**What the task requires**: Scan the entries below and give the number of lines containing "HamiltonianLOTCount", with no accompanying words.

**Task data**:
━━━━━━━━
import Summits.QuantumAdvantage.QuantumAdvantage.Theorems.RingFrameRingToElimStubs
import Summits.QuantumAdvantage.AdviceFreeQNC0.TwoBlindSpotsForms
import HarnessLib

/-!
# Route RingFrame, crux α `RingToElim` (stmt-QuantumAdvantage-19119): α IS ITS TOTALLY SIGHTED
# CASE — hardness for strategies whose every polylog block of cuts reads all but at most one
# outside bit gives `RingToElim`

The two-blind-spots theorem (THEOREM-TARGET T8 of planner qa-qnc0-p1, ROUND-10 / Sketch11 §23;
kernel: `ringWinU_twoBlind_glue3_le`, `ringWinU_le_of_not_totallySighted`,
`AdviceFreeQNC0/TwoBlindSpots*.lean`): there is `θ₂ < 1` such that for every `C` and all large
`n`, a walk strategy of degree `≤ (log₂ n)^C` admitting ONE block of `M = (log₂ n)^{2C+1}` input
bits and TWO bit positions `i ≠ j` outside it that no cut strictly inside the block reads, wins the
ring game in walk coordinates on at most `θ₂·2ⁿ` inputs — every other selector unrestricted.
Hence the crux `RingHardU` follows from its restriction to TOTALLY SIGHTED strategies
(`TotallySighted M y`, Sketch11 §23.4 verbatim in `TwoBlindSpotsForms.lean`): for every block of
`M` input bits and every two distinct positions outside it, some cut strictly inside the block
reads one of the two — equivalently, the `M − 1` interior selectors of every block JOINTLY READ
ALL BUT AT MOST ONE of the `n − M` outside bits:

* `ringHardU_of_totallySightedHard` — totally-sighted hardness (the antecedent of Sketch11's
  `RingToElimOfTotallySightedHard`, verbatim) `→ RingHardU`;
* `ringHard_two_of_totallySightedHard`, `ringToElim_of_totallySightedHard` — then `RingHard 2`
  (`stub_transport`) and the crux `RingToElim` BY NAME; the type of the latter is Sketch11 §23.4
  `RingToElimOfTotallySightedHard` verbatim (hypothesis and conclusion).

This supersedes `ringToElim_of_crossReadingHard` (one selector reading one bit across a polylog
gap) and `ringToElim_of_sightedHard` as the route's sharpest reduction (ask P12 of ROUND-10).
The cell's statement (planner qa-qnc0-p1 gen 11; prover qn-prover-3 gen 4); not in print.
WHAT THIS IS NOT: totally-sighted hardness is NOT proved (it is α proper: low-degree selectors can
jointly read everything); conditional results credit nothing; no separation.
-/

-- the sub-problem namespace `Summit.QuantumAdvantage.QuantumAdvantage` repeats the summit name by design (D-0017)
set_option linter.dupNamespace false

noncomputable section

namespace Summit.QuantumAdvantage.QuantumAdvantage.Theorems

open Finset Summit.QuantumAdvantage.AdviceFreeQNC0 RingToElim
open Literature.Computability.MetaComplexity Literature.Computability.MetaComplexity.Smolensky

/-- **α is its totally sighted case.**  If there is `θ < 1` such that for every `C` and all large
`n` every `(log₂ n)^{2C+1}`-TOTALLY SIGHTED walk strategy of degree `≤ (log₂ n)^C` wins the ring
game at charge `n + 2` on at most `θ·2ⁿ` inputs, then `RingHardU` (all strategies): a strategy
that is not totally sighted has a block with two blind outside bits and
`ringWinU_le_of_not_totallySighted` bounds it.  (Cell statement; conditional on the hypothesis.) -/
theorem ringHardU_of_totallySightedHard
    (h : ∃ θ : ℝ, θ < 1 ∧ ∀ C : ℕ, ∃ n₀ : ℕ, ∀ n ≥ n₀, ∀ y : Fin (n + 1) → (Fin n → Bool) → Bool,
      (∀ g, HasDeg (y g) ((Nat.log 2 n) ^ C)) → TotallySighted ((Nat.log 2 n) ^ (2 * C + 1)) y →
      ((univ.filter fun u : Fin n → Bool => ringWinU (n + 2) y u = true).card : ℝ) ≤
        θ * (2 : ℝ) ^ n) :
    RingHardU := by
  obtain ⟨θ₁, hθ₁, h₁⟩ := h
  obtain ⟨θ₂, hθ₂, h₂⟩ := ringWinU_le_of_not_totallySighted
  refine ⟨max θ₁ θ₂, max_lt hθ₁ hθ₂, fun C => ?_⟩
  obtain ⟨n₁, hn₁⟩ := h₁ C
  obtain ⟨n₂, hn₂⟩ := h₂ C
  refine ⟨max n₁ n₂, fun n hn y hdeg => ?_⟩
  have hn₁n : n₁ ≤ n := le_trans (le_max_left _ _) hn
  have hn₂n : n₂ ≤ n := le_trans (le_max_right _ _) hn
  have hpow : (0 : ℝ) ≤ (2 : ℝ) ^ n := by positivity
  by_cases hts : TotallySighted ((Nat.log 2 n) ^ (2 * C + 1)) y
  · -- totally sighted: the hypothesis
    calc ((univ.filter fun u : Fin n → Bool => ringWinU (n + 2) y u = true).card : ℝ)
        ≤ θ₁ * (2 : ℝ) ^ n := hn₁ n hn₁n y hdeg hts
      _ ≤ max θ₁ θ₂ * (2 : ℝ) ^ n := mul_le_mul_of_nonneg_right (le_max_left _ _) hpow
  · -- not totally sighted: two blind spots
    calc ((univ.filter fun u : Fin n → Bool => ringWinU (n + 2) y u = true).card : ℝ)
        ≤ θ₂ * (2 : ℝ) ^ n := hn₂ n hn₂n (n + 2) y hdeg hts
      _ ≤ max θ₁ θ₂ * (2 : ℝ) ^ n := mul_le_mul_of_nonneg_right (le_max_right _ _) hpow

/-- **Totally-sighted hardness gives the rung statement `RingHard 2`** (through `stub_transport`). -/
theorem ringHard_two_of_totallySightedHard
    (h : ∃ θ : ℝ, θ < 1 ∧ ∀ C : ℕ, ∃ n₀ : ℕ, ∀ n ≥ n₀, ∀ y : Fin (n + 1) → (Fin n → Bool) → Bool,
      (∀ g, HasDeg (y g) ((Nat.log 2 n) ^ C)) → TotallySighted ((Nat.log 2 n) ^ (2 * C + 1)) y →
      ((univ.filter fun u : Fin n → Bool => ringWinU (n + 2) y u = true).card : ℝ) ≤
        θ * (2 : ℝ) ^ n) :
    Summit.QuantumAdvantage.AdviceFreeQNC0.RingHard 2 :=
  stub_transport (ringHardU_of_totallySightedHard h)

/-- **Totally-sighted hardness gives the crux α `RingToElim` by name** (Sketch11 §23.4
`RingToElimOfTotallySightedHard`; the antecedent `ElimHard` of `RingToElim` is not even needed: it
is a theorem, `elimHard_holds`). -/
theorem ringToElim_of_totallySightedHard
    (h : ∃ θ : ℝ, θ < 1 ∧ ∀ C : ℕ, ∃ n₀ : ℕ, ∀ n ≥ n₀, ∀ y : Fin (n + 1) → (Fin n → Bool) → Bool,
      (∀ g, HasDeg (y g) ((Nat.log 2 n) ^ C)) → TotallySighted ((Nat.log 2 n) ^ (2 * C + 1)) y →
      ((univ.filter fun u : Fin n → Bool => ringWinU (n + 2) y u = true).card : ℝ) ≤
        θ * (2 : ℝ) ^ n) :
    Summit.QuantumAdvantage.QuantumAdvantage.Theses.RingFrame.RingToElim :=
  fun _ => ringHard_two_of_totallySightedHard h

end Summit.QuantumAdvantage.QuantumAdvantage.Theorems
━━━━━━━━
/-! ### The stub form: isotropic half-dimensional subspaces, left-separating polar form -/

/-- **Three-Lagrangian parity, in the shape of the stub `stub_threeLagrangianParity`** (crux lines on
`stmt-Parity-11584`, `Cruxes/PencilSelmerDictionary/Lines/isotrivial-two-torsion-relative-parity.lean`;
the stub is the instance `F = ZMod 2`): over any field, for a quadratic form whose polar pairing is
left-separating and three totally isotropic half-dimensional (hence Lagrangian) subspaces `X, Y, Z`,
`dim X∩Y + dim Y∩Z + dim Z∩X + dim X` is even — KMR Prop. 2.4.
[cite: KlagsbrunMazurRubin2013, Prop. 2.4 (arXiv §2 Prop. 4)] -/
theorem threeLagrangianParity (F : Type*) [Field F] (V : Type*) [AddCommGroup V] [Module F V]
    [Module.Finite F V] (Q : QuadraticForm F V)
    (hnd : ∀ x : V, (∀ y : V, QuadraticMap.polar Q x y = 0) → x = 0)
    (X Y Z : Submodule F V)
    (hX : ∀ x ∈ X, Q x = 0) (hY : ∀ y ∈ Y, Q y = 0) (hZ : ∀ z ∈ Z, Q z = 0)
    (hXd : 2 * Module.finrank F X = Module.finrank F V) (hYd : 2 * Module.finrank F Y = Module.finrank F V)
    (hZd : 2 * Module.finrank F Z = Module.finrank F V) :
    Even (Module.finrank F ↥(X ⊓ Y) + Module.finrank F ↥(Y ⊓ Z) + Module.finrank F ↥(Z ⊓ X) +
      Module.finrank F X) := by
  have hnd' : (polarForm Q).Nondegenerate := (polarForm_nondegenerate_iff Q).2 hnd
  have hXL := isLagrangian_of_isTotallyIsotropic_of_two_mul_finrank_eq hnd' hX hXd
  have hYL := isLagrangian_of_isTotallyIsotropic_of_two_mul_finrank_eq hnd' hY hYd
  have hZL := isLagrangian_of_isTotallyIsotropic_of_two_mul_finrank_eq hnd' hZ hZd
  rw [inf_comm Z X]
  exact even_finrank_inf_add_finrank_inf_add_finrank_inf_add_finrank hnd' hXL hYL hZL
━━━━━━━━
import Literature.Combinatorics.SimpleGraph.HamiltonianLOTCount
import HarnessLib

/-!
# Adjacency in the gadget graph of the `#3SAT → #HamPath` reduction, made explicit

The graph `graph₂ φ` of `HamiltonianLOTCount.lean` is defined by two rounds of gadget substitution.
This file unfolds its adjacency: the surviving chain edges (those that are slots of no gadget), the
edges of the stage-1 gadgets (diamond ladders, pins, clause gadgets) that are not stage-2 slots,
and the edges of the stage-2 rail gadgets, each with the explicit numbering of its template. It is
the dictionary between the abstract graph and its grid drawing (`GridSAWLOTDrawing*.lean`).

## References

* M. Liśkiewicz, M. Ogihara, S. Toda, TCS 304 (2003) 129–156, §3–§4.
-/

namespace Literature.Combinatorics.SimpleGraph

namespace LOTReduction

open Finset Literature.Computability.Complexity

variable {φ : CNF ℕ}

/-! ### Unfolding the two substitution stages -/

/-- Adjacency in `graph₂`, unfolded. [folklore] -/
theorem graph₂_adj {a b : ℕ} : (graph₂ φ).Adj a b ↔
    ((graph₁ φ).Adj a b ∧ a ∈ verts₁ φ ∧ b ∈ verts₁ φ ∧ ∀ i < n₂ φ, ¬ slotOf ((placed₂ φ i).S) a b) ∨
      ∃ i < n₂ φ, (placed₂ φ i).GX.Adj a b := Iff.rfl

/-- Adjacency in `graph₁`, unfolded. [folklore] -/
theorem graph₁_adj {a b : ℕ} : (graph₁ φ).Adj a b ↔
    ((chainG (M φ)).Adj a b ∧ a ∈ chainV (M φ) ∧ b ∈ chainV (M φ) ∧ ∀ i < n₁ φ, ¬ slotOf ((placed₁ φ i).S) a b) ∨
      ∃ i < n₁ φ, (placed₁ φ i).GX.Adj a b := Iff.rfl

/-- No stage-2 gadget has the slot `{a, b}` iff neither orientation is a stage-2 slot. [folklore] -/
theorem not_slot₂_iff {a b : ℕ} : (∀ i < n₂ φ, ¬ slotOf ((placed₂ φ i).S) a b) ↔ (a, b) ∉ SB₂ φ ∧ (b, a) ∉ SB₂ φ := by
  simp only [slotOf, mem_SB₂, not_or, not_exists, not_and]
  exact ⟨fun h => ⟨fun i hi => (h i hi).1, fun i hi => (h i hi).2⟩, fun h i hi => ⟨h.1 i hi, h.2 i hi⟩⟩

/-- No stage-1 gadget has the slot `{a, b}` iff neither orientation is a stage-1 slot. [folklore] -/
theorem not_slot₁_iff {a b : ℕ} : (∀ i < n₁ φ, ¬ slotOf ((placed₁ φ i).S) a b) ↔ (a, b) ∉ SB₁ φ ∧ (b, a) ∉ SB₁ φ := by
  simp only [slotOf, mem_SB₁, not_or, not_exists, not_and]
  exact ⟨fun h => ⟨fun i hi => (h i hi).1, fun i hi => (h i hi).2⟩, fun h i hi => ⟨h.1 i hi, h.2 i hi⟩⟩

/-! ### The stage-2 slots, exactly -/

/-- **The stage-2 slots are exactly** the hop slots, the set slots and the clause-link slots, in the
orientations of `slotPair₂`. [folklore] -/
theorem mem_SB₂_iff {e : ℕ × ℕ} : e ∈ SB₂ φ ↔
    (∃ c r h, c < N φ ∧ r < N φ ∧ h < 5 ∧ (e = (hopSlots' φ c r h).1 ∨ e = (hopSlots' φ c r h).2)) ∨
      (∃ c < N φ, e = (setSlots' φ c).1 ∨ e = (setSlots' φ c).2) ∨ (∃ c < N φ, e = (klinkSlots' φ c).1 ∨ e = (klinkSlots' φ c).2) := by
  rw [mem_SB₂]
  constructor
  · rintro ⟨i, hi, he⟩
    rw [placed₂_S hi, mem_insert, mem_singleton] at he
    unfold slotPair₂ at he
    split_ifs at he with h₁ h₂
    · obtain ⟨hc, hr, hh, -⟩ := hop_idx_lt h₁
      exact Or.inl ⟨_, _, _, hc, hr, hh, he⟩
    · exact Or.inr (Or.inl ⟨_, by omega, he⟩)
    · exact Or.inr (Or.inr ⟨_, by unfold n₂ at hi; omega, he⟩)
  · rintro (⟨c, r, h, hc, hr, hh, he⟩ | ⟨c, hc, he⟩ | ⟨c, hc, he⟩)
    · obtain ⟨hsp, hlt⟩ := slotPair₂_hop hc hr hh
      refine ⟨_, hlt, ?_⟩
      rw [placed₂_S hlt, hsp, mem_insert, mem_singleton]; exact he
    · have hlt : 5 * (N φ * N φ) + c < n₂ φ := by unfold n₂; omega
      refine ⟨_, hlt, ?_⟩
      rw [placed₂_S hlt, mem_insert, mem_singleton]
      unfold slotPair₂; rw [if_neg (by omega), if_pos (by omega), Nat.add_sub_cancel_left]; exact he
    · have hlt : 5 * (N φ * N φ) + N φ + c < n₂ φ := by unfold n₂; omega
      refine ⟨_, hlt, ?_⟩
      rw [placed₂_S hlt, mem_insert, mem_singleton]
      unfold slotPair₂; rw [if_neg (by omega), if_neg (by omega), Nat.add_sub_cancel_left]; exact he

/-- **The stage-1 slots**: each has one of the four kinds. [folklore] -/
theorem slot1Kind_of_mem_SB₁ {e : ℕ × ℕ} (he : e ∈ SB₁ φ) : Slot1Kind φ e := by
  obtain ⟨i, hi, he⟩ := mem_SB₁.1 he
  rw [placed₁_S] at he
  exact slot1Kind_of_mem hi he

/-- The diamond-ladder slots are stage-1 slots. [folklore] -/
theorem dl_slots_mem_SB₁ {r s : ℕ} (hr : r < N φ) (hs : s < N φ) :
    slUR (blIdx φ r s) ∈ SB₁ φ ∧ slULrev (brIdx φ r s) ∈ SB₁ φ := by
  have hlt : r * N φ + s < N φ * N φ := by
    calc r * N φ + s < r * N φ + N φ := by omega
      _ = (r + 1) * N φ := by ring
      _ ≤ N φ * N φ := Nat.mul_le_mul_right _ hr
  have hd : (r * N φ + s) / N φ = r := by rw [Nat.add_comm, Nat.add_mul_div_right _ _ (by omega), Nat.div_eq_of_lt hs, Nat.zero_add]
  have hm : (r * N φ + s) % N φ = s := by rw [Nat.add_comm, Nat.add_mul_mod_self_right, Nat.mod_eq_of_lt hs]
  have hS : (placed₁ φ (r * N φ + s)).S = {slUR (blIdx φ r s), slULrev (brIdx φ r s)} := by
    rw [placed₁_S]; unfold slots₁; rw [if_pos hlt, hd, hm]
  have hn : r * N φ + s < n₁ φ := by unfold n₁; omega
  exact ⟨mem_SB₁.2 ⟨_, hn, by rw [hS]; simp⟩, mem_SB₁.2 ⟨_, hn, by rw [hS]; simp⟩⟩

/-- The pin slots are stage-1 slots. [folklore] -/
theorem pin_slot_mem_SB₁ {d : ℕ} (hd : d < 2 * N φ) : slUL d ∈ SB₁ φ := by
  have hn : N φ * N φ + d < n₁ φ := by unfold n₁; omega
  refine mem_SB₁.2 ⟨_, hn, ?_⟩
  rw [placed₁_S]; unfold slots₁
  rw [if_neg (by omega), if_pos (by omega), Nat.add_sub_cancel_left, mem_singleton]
━━━━━━━━
**Solution to the exercise**: 2